In the listing below, find the line containing "(hQ' : IsHsiehLFunction" and the line containing "(hL' : IsBDPLFunction ι 𝔭 κ γ f ΩK'". Repeat exactly those two lines and every line between them, nothing more.

□ □ □ □

import Summits.BirchSwinnertonDyer.Rank1Residual.X11b.InterpolationCharacterSupply
import Summits.BirchSwinnertonDyer.Rank1Residual.X11b.BDPValueRigidity
import Summits.BirchSwinnertonDyer.Rank1Residual.X11b.BDPFrameUniqueness
import Summits.BirchSwinnertonDyer.Rank1Residual.X11b.HsiehFrameUniqueness
import HarnessLib

/-!
# Class X11b, every odd prime `p`: the interpolation-character SUPPLY in the consumers' shapes, and
# the RIGIDITY THEOREMS WITHOUT SUPPLY HYPOTHESES — frame uniqueness over `R₀⟦T⟧` and `𝓞_{ℂ_p}⟦T⟧`,
# Hsieh-witness uniqueness, and x11b3's V1RIG (value at `𝟙` across periods) at every anticyclotomic
# datum (cell `b2b-bsdres`, sub-cell `multr1-p2`, gen 25)

HONEST FRAMING (cell `b2b-bsdres`, run/shared/lean/b2b/bsd-rank1-residual/, verbatim in every
file): the goal of the cell is to DELETE the COMBINATION-SHAPED residual classes of the
Birch–Swinnerton-Dyer formula for ALL analytic-rank `≤ 1` elliptic curves over `ℚ` — "full BSD
formula for every rank `≤ 1` curve in class `C`" assembled STRICTLY from published theorems — so
that the rank-`≤ 1` remainder becomes exactly the CONSTRUCTION-SHAPED classes, which are TYPED
(missing-input `Prop`s), NOT attempted. This is not "finishing BSD". Sub-cell `multr1-p2` is a
RESEARCH ROUTE on class X11b (`ClassX11b W p := r_an = 1 ∧ p ≠ 2 ∧ mult(p) ∧ irr(p)`); no claim
beyond the stated class and loci; X11b's label does not change; NOTHING is booked by this file.

THEOREMS ONLY (no definition, no named fact, no `sorry`). CREDIT: the rigidity theorems themselves
are multr1-p1's (`isBDPLFunction_unique_of_tendsto`, GEN 23 `X11b/BDPFrameUniqueness.lean`;
`R1.isBDPLFunctionInt_unique_of_tendsto`, `X11b/BDPFrameUniquenessInt.lean`), x11b3-p3's
(`constantCoeff_eq_of_isBDPLFunction_of_supply`, S27 'V1RIG', `X11b/BDPValueRigidity.lean`) and this
sub-cell's gen 24 (`isHsiehLFunction_unique_of_tendsto`); this file only DISCHARGES their supply
hypotheses with gen 25's `LambdaSupply.exists_interpolationCharacter` — nothing of theirs is restated.

## What this file proves (odd `p`; `K` imaginary quadratic; `κ : Γ_K ↠ ℤ_p` ANTICYCLOTOMIC with
## topological generator `γ`; `ι : ℚ̄_p ≃ ℂ`)

* §1 **`exists_interpolationSupply`** — the sequence shape: `(φ_k, n_k, r_k)_k` with `n_k > 0`, `φ_k`
  unramified everywhere of infinity type `(n_k, −n_k)`, `IsPAdicAvatarOf ι φ_k r_k`,
  `FactorsThroughZp κ r_k`, `r_k(γ) → 1`, `r_k(γ) ≠ 1` (the binders of multr1-p1's / gen 24's
  rigidity theorems); **`exists_interpolationSupply_pow`** — x11b3-p3's V1RIG binder shape (`m > 0`,
  `x₀` with `x₀^{p^k} ≠ 1`, `x₀^{p^k} → 1`, the families `φ^{p^k}` / `φ^{2p^k}` of types `m p^k` /
  `2 m p^k` with avatar values `x₀^{p^k}` / `x₀^{2 p^k}`).
* §2 RIGIDITY WITHOUT SUPPLY HYPOTHESES at every such `(p, K, κ, γ, ι)`:
  **`isBDPLFunction_unique_of_isAnticyclotomic`** (two `L, L' ∈ R₀⟦T⟧` with the same
  `IsBDPLFunction ι 𝔭 κ γ f Ω_K Ω_p` are EQUAL), **`isBDPLFunctionInt_unique_of_isAnticyclotomic`**
  (the same over `𝓞_{ℂ_p}⟦T⟧`), **`isHsiehLFunction_unique_of_isAnticyclotomic`** (Hsieh witnesses at
  fixed data), **`constantCoeff_eq_of_isBDPLFunction_of_isAnticyclotomic`** (V1RIG: two `R₀`-frames of
  the same `(ι, 𝔭, κ, γ, f)` with ANY nonzero periods have the same value at `𝟙`).

Consequences for the cell's bookkeeping (no mark moved by this file): multr1-p1's descent chain
(STEP A rigidity + STEP B twist intersection) loses its "supply of characters" proviso at every odd
`p`; x11b3's S27 readings at `p = 3` may drop their supply binders (`p = 3` is odd); gen 24's
Hsieh-witness rigidity is unconditional at p2's data.

## References

* [Castella2018] F. Castella, Math. Ann. 370 (2018), Thm. 3.1 (arXiv:1704.06608 p. 9).
* [CastellaHsieh2018] §3.3, Def. 3.5, Prop. 3.6. * [Hsieh2014] Thm. 1. * [Greenberg1987] §2.
-/

noncomputable section

open scoped NumberField
open NumberField IsDedekindDomain Field Filter Topology PowerSeries
  Literature.NumberTheory.GaloisRepresentations Literature.NumberTheory.EllipticCurves
  Literature.NumberTheory.Automorphic

namespace Summit.BirchSwinnertonDyer.Rank1Residual.X11b

open Summit.BirchSwinnertonDyer.Rank1Residual.X11b.LambdaSupply
open Summit.BirchSwinnertonDyer.Rank1Residual.X11b.Three.LambdaSupply
open Summit.BirchSwinnertonDyer.Rank1Residual.X11b.Halves

variable {p : ℕ} [Fact p.Prime]

/-! ### §1 The supply in the consumers' shapes -/

section Shapes

/-- **THE INTERPOLATION-CHARACTER SUPPLY, sequence shape** (odd `p`; `K` imaginary quadratic; `κ`
anticyclotomic with topological generator `γ`; `ι`): a family `(φ_k, n_k, r_k)` — `φ_k = φ^{p^k}`,
`n_k = m p^k`, `r_k = e ∘ ψ^{p^k}` for the interpolation character `(φ, m, ψ)` of
`LambdaSupply.exists_interpolationCharacter` — with `n_k > 0`, `φ_k` unramified everywhere of infinity
type `(n_k, −n_k)`, `IsPAdicAvatarOf ι φ_k r_k`, `FactorsThroughZp κ r_k`, `r_k(γ) = x₀^{p^k} → 1`
(`x₀` a principal unit) and `r_k(γ) ≠ 1` for every `k`. These are VERBATIM the binders `hn hunr hinf hr
hκ hlim` (+ `hne`) of multr1-p1's `isBDPLFunction_unique_of_tendsto` /
`R1.isBDPLFunctionInt_unique_of_tendsto` and of gen 24's `isHsiehLFunction_unique_of_tendsto`.
[cite: Castella2018, Thm. 3.1 (arXiv:1704.06608 p. 9)] [cite: Greenberg1987, §2] -/
theorem exists_interpolationSupply (hp2 : p ≠ 2) (ι : PadicAlgCl p ≃+* ℂ) (K : Type) [Field K]
    [NumberField K] (κ : ZpExtension K p) (hK : IsImaginaryQuadratic K) (hκ : κ.IsAnticyclotomic)
    (γ : absoluteGaloisGroup K) (hγ : κ.IsTopGenerator γ) :
    ∃ (φ : ℕ → HeckeCharacter K) (n : ℕ → ℕ) (r : ℕ → FramedGaloisRep K (PadicAlgCl p) 1),
      (∀ k, 0 < n k) ∧ (∀ k (v : HeightOneSpectrum (𝓞 K)), (φ k).IsUnramifiedAt v) ∧
      (∀ k, (φ k).HasInfinityType (fun _ ↦ (n k : ℤ)) (fun _ ↦ -(n k : ℤ))) ∧
      (∀ k, IsPAdicAvatarOf ι (φ k) (r k)) ∧ (∀ k, FactorsThroughZp κ (r k)) ∧
      Tendsto (fun k ↦ avatarValueAt (r k) γ) atTop (𝓝 1) ∧
      (∀ k, avatarValueAt (r k) γ ≠ 1) := by
  have hp : p.Prime := Fact.out
  obtain ⟨φ, m, ψ, hm, hunr, hinf, hav, hfac, hx1, hx⟩ :=
    exists_interpolationCharacter hp2 ι K κ hK hκ γ hγ
  set x₀ := avatarValueAt ((FramedRep.unitsContinuousMulEquivOfUnique (Fin 1) (PadicAlgCl p) :
    (PadicAlgCl p)ˣ →ₜ* GL (Fin 1) (PadicAlgCl p)).comp ψ) γ with hx₀
  refine ⟨fun k => φ ^ p ^ k, fun k => m * p ^ k,
    fun k => (FramedRep.unitsContinuousMulEquivOfUnique (Fin 1) (PadicAlgCl p) :
      (PadicAlgCl p)ˣ →ₜ* GL (Fin 1) (PadicAlgCl p)).comp (ψ ^ p ^ k),
    fun k => Nat.mul_pos hm (pow_pos hp.pos k), fun k v => isUnramifiedAt_pow' (hunr v) _,
    fun k => ?_, fun k => isPAdicAvatarOf_pow ι hav (fun v _ => hunr v) _,
    fun k => factorsThroughZp_unitsChar_pow κ hfac _, ?_, fun k => ?_⟩
  · have h := HasInfinityType.pow_nat hinf (p ^ k)
    convert h using 2 <;> push_cast <;> ring
  · have hval : (fun k : ℕ => avatarValueAt ((FramedRep.unitsContinuousMulEquivOfUnique (Fin 1)
        (PadicAlgCl p) : (PadicAlgCl p)ˣ →ₜ* GL (Fin 1) (PadicAlgCl p)).comp (ψ ^ p ^ k)) γ) =
        fun k => x₀ ^ p ^ k := funext fun k => avatarValueAt_unitsChar_pow ψ γ _
    rw [hval]
    exact PadicUnits.tendsto_pow_prime_pow_nhds_one (p := p) (by rwa [norm_sub_rev] at hx1)
  · rw [avatarValueAt_unitsChar_pow]
    exact hx k

/-- **The supply in x11b3-p3's V1RIG shape** (binders `hm _hx1 hx hunr hinf hr hrκ hval hunr' hinf' hr'
hrκ' hval'` of `constantCoeff_eq_of_isBDPLFunction_of_supply` VERBATIM): `m > 0`, `x₀ ∈ ℂ_p` with
`x₀^{p^k} ≠ 1` and `x₀^{p^k} → 1`, and the two families `φ^{p^k}` (type `m p^k`, avatar value
`x₀^{p^k}`) and `φ^{2 p^k}` (type `2 m p^k`, avatar value `x₀^{2 p^k}`).
[cite: Castella2018, Thm. 3.1 (arXiv:1704.06608 p. 9)] [cite: Greenberg1987, §2] -/
theorem exists_interpolationSupply_pow (hp2 : p ≠ 2) (ι : PadicAlgCl p ≃+* ℂ) (K : Type) [Field K]
    [NumberField K] (κ : ZpExtension K p) (hK : IsImaginaryQuadratic K) (hκ : κ.IsAnticyclotomic)
    (γ : absoluteGaloisGroup K) (hγ : κ.IsTopGenerator γ) :
    ∃ (m : ℕ) (x₀ : ℂ_[p]) (φ φ' : ℕ → HeckeCharacter K)
      (r r' : ℕ → FramedGaloisRep K (PadicAlgCl p) 1),
      0 < m ∧ (∀ k, x₀ ^ p ^ k ≠ 1) ∧ Tendsto (fun k ↦ x₀ ^ p ^ k) atTop (𝓝 1) ∧
      (∀ k (v : HeightOneSpectrum (𝓞 K)), (φ k).IsUnramifiedAt v) ∧
      (∀ k, (φ k).HasInfinityType (fun _ ↦ ((m * p ^ k : ℕ) : ℤ)) (fun _ ↦ -((m * p ^ k : ℕ) : ℤ))) ∧
      (∀ k, IsPAdicAvatarOf ι (φ k) (r k)) ∧ (∀ k, FactorsThroughZp κ (r k)) ∧
      (∀ k, avatarValueAt (r k) γ = x₀ ^ p ^ k) ∧
      (∀ k (v : HeightOneSpectrum (𝓞 K)), (φ' k).IsUnramifiedAt v) ∧
      (∀ k, (φ' k).HasInfinityType (fun _ ↦ ((2 * m * p ^ k : ℕ) : ℤ))
        (fun _ ↦ -((2 * m * p ^ k : ℕ) : ℤ))) ∧
      (∀ k, IsPAdicAvatarOf ι (φ' k) (r' k)) ∧ (∀ k, FactorsThroughZp κ (r' k)) ∧
      (∀ k, avatarValueAt (r' k) γ = x₀ ^ (2 * p ^ k)) := by
  obtain ⟨φ, m, ψ, hm, hunr, hinf, hav, hfac, hx1, hx⟩ :=
    exists_interpolationCharacter hp2 ι K κ hK hκ γ hγ
  refine ⟨m, avatarValueAt ((FramedRep.unitsContinuousMulEquivOfUnique (Fin 1) (PadicAlgCl p) :
      (PadicAlgCl p)ˣ →ₜ* GL (Fin 1) (PadicAlgCl p)).comp ψ) γ,
    fun k => φ ^ p ^ k, fun k => φ ^ (2 * p ^ k),
    fun k => (FramedRep.unitsContinuousMulEquivOfUnique (Fin 1) (PadicAlgCl p) :
      (PadicAlgCl p)ˣ →ₜ* GL (Fin 1) (PadicAlgCl p)).comp (ψ ^ p ^ k),
    fun k => (FramedRep.unitsContinuousMulEquivOfUnique (Fin 1) (PadicAlgCl p) :
      (PadicAlgCl p)ˣ →ₜ* GL (Fin 1) (PadicAlgCl p)).comp (ψ ^ (2 * p ^ k)),
    hm, hx, PadicUnits.tendsto_pow_prime_pow_nhds_one (p := p) (by rwa [norm_sub_rev] at hx1),
    fun k v => isUnramifiedAt_pow' (hunr v) _, fun k => ?_,
    fun k => isPAdicAvatarOf_pow ι hav (fun v _ => hunr v) _,
    fun k => factorsThroughZp_unitsChar_pow κ hfac _, fun k => avatarValueAt_unitsChar_pow ψ γ _,
    fun k v => isUnramifiedAt_pow' (hunr v) _, fun k => ?_,
    fun k => isPAdicAvatarOf_pow ι hav (fun v _ => hunr v) _,
    fun k => factorsThroughZp_unitsChar_pow κ hfac _, fun k => avatarValueAt_unitsChar_pow ψ γ _⟩
  · have h := HasInfinityType.pow_nat hinf (p ^ k)
    convert h using 2 <;> push_cast <;> ring
  · have h := HasInfinityType.pow_nat hinf (2 * p ^ k)
    convert h using 2 <;> push_cast <;> ring

end Shapes

/-! ### §2 Rigidity without supply hypotheses -/

section Rigidity

variable {K : Type} [Field K] [NumberField K] {N : ℕ}

/-- **Frame rigidity over `R₀⟦T⟧`, UNCONDITIONAL at anticyclotomic data** (multr1-p1's
`isBDPLFunction_unique_of_tendsto` with the supply of `exists_interpolationSupply`): for odd `p`, `K`
imaginary quadratic, `κ` anticyclotomic with topological generator `γ`, two `L, L' ∈ R₀⟦T⟧` with
`IsBDPLFunction ι 𝔭 κ γ f Ω_K Ω_p L` and `… L'` (the SAME data) are EQUAL — Castella's Thm. 3.1
display characterises ONE element. [cite: Castella2018, Thm. 3.1 (arXiv:1704.06608 p. 9)]
[cite: CastellaHsieh2018, §3.3, Def. 3.5 and Prop. 3.6] -/
theorem isBDPLFunction_unique_of_isAnticyclotomic (hp2 : p ≠ 2) {ι : PadicAlgCl p ≃+* ℂ}
    {𝔭 : HeightOneSpectrum (𝓞 K)} {κ : ZpExtension K p} {γ : absoluteGaloisGroup K}
    {f : CuspForm (CongruenceSubgroup.Gamma0 N) 2} {ΩK : ℂ} {Ωp : ℂ_[p]}
    (hK : IsImaginaryQuadratic K) (hκ : κ.IsAnticyclotomic) (hγ : κ.IsTopGenerator γ)
    {L L' : UnrSeries p} (hL : IsBDPLFunction ι 𝔭 κ γ f ΩK Ωp L)
    (hL' : IsBDPLFunction ι 𝔭 κ γ f ΩK Ωp L') : L = L' := by
  obtain ⟨φ, n, r, hn, hunr, hinf, hr, hrκ, hlim, hne⟩ :=
    exists_interpolationSupply hp2 ι K κ hK hκ γ hγ
  exact isBDPLFunction_unique_of_tendsto hL hL' hn hunr hinf hr hrκ hlim
    (Frequently.of_forall hne)

/-- **Frame rigidity over `𝓞_{ℂ_p}⟦T⟧`, UNCONDITIONAL at anticyclotomic data** (multr1-p1's STEP A
`R1.isBDPLFunctionInt_unique_of_tendsto` with the supply of `exists_interpolationSupply`): two
`Q, Q' ∈ 𝓞_{ℂ_p}⟦T⟧` with `R1.IsBDPLFunctionInt p ι 𝔭 κ γ f Ω_K Ω_p ·` are EQUAL. So the "supply of
characters" proviso of multr1-p1's `R₀`-descent chain (GEN 23–24) is DISCHARGED at every odd `p`.
[cite: Castella2018, Thm. 3.1 and p. 9 ll. 42–47 (arXiv:1704.06608)] -/
theorem isBDPLFunctionInt_unique_of_isAnticyclotomic (hp2 : p ≠ 2) {ι : PadicAlgCl p ≃+* ℂ}
    {𝔭 : HeightOneSpectrum (𝓞 K)} {κ : ZpExtension K p} {γ : absoluteGaloisGroup K}
    {f : CuspForm (CongruenceSubgroup.Gamma0 N) 2} {ΩK : ℂ} {Ωp : ℂ_[p]}
    (hK : IsImaginaryQuadratic K) (hκ : κ.IsAnticyclotomic) (hγ : κ.IsTopGenerator γ)
    {Q Q' : PowerSeries 𝓞_ℂ_[p]} (hQ : R1.IsBDPLFunctionInt p ι 𝔭 κ γ f ΩK Ωp Q)
    (hQ' : R1.IsBDPLFunctionInt p ι 𝔭 κ γ f ΩK Ωp Q') : Q = Q' := by
  obtain ⟨φ, n, r, hn, hunr, hinf, hr, hrκ, hlim, hne⟩ :=
    exists_interpolationSupply hp2 ι K κ hK hκ γ hγ
  exact R1.isBDPLFunctionInt_unique_of_tendsto hQ hQ' hn hunr hinf hr hrκ hlim
    (Frequently.of_forall hne)

/-- **Hsieh-witness rigidity at fixed data, UNCONDITIONAL at anticyclotomic data** (gen 24's
`isHsiehLFunction_unique_of_tendsto` with the supply of `exists_interpolationSupply`): two
`Q, Q' ∈ 𝓞_{ℂ_p}⟦T⟧` with `IsHsiehLFunction ι 𝔭 κ γ f A Ω_K C Ω_p ·` (the SAME Hsieh data) are EQUAL.
[cite: Hsieh2014, Thm. 1 (arXiv:1112.1580 pp. 3–4)] -/
theorem isHsiehLFunction_unique_of_isAnticyclotomic (hp2 : p ≠ 2) {ι : PadicAlgCl p ≃+* ℂ}
    {𝔭 : HeightOneSpectrum (𝓞 K)} {κ : ZpExtension K p} {γ : absoluteGaloisGroup K}
    {f : CuspForm (CongruenceSubgroup.Gamma0 N) 2} {A : ℝ} {ΩK C : ℂ} {Ωp : ℂ_[p]}
    (hK : IsImaginaryQuadratic K) (hκ : κ.IsAnticyclotomic) (hγ : κ.IsTopGenerator γ)
    {Q Q' : PowerSeries 𝓞_ℂ_[p]} (hQ : IsHsiehLFunction ι 𝔭 κ γ f A ΩK C Ωp Q)
    (hQ' : IsHsiehLFunction ι 𝔭 κ γ f A ΩK C Ωp Q') : Q = Q' := by
  obtain ⟨φ, n, r, hn, hunr, hinf, hr, hrκ, hlim, hne⟩ :=
    exists_interpolationSupply hp2 ι K κ hK hκ γ hγ
  exact isHsiehLFunction_unique_of_tendsto hQ hQ' hn hunr hinf hr hrκ hlim (Frequently.of_forall hne)

/-- **V1RIG WITHOUT SUPPLY HYPOTHESES — the value at `𝟙` does not see the periods** (x11b3-p3's S27
`constantCoeff_eq_of_isBDPLFunction_of_supply` with the supply of `exists_interpolationSupply_pow`): for
odd `p`, `K` imaginary quadratic, `κ` anticyclotomic with topological generator `γ`, two `R₀`-frames
`IsBDPLFunction ι 𝔭 κ γ f Ω_K Ω_p L`, `IsBDPLFunction ι 𝔭 κ γ f Ω_K' Ω_p' L'` of the SAME
`(ι, 𝔭, κ, γ, f)` with ANY nonzero periods have `[T⁰]L' = [T⁰]L`. CREDIT: x11b3-p3 (p263231 /
p263893 / p264499); this corollary only removes the binders. Nothing booked.
[cite: Castella2018, Thm. 3.1–3.2 (arXiv:1704.06608 pp. 8–9)] [cite: CastellaHsieh2018, §3.3, Def. 3.5 and Prop. 3.6] -/
theorem constantCoeff_eq_of_isBDPLFunction_of_isAnticyclotomic (hp2 : p ≠ 2) (K : Type) [Field K]
    [NumberField K] (N : ℕ) (ι : PadicAlgCl p ≃+* ℂ) (𝔭 : HeightOneSpectrum (𝓞 K))
    (κ : ZpExtension K p) (γ : absoluteGaloisGroup K) (hK : IsImaginaryQuadratic K)
    (hκ : κ.IsAnticyclotomic) (hγ : κ.IsTopGenerator γ) (f : CuspForm (CongruenceSubgroup.Gamma0 N) 2)
    (ΩK ΩK' : ℂ) (Ωp Ωp' : ℂ_[p]) (L L' : UnrSeries p) (hΩK : ΩK ≠ 0) (hΩK' : ΩK' ≠ 0)
    (hΩp : Ωp ≠ 0) (hΩp' : Ωp' ≠ 0) (hL : IsBDPLFunction ι 𝔭 κ γ f ΩK Ωp L)
    (hL' : IsBDPLFunction ι 𝔭 κ γ f ΩK' Ωp' L') :
    PowerSeries.constantCoeff L' = PowerSeries.constantCoeff L := by
  obtain ⟨m, x₀, φ, φ', r, r', hm, hx1, hx, hunr, hinf, hr, hrκ, hval, hunr', hinf', hr', hrκ', hval'⟩ :=
    exists_interpolationSupply_pow hp2 ι K κ hK hκ γ hγ
  exact constantCoeff_eq_of_isBDPLFunction_of_supply K N ι 𝔭 κ γ f ΩK ΩK' Ωp Ωp' L L' m x₀ φ φ' r r'
    hm hx1 hx hunr hinf hr hrκ hval hunr' hinf' hr' hrκ' hval' hΩK hΩK' hΩp hΩp' hL hL'

end Rigidity

end Summit.BirchSwinnertonDyer.Rank1Residual.X11b

end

□ □ □ □

[Answer to this problem]
    (hQ' : IsHsiehLFunction ι 𝔭 κ γ f A ΩK C Ωp Q') : Q = Q' := by
  obtain ⟨φ, n, r, hn, hunr, hinf, hr, hrκ, hlim, hne⟩ :=
    exists_interpolationSupply hp2 ι K κ hK hκ γ hγ
  exact isHsiehLFunction_unique_of_tendsto hQ hQ' hn hunr hinf hr hrκ hlim (Frequently.of_forall hne)

/-- **V1RIG WITHOUT SUPPLY HYPOTHESES — the value at `𝟙` does not see the periods** (x11b3-p3's S27
`constantCoeff_eq_of_isBDPLFunction_of_supply` with the supply of `exists_interpolationSupply_pow`): for
odd `p`, `K` imaginary quadratic, `κ` anticyclotomic with topological generator `γ`, two `R₀`-frames
`IsBDPLFunction ι 𝔭 κ γ f Ω_K Ω_p L`, `IsBDPLFunction ι 𝔭 κ γ f Ω_K' Ω_p' L'` of the SAME
`(ι, 𝔭, κ, γ, f)` with ANY nonzero periods have `[T⁰]L' = [T⁰]L`. CREDIT: x11b3-p3 (p263231 /
p263893 / p264499); this corollary only removes the binders. Nothing booked.
[cite: Castella2018, Thm. 3.1–3.2 (arXiv:1704.06608 pp. 8–9)] [cite: CastellaHsieh2018, §3.3, Def. 3.5 and Prop. 3.6] -/
theorem constantCoeff_eq_of_isBDPLFunction_of_isAnticyclotomic (hp2 : p ≠ 2) (K : Type) [Field K]
    [NumberField K] (N : ℕ) (ι : PadicAlgCl p ≃+* ℂ) (𝔭 : HeightOneSpectrum (𝓞 K))
    (κ : ZpExtension K p) (γ : absoluteGaloisGroup K) (hK : IsImaginaryQuadratic K)
    (hκ : κ.IsAnticyclotomic) (hγ : κ.IsTopGenerator γ) (f : CuspForm (CongruenceSubgroup.Gamma0 N) 2)
    (ΩK ΩK' : ℂ) (Ωp Ωp' : ℂ_[p]) (L L' : UnrSeries p) (hΩK : ΩK ≠ 0) (hΩK' : ΩK' ≠ 0)
    (hΩp : Ωp ≠ 0) (hΩp' : Ωp' ≠ 0) (hL : IsBDPLFunction ι 𝔭 κ γ f ΩK Ωp L)
    (hL' : IsBDPLFunction ι 𝔭 κ γ f ΩK' Ωp' L') :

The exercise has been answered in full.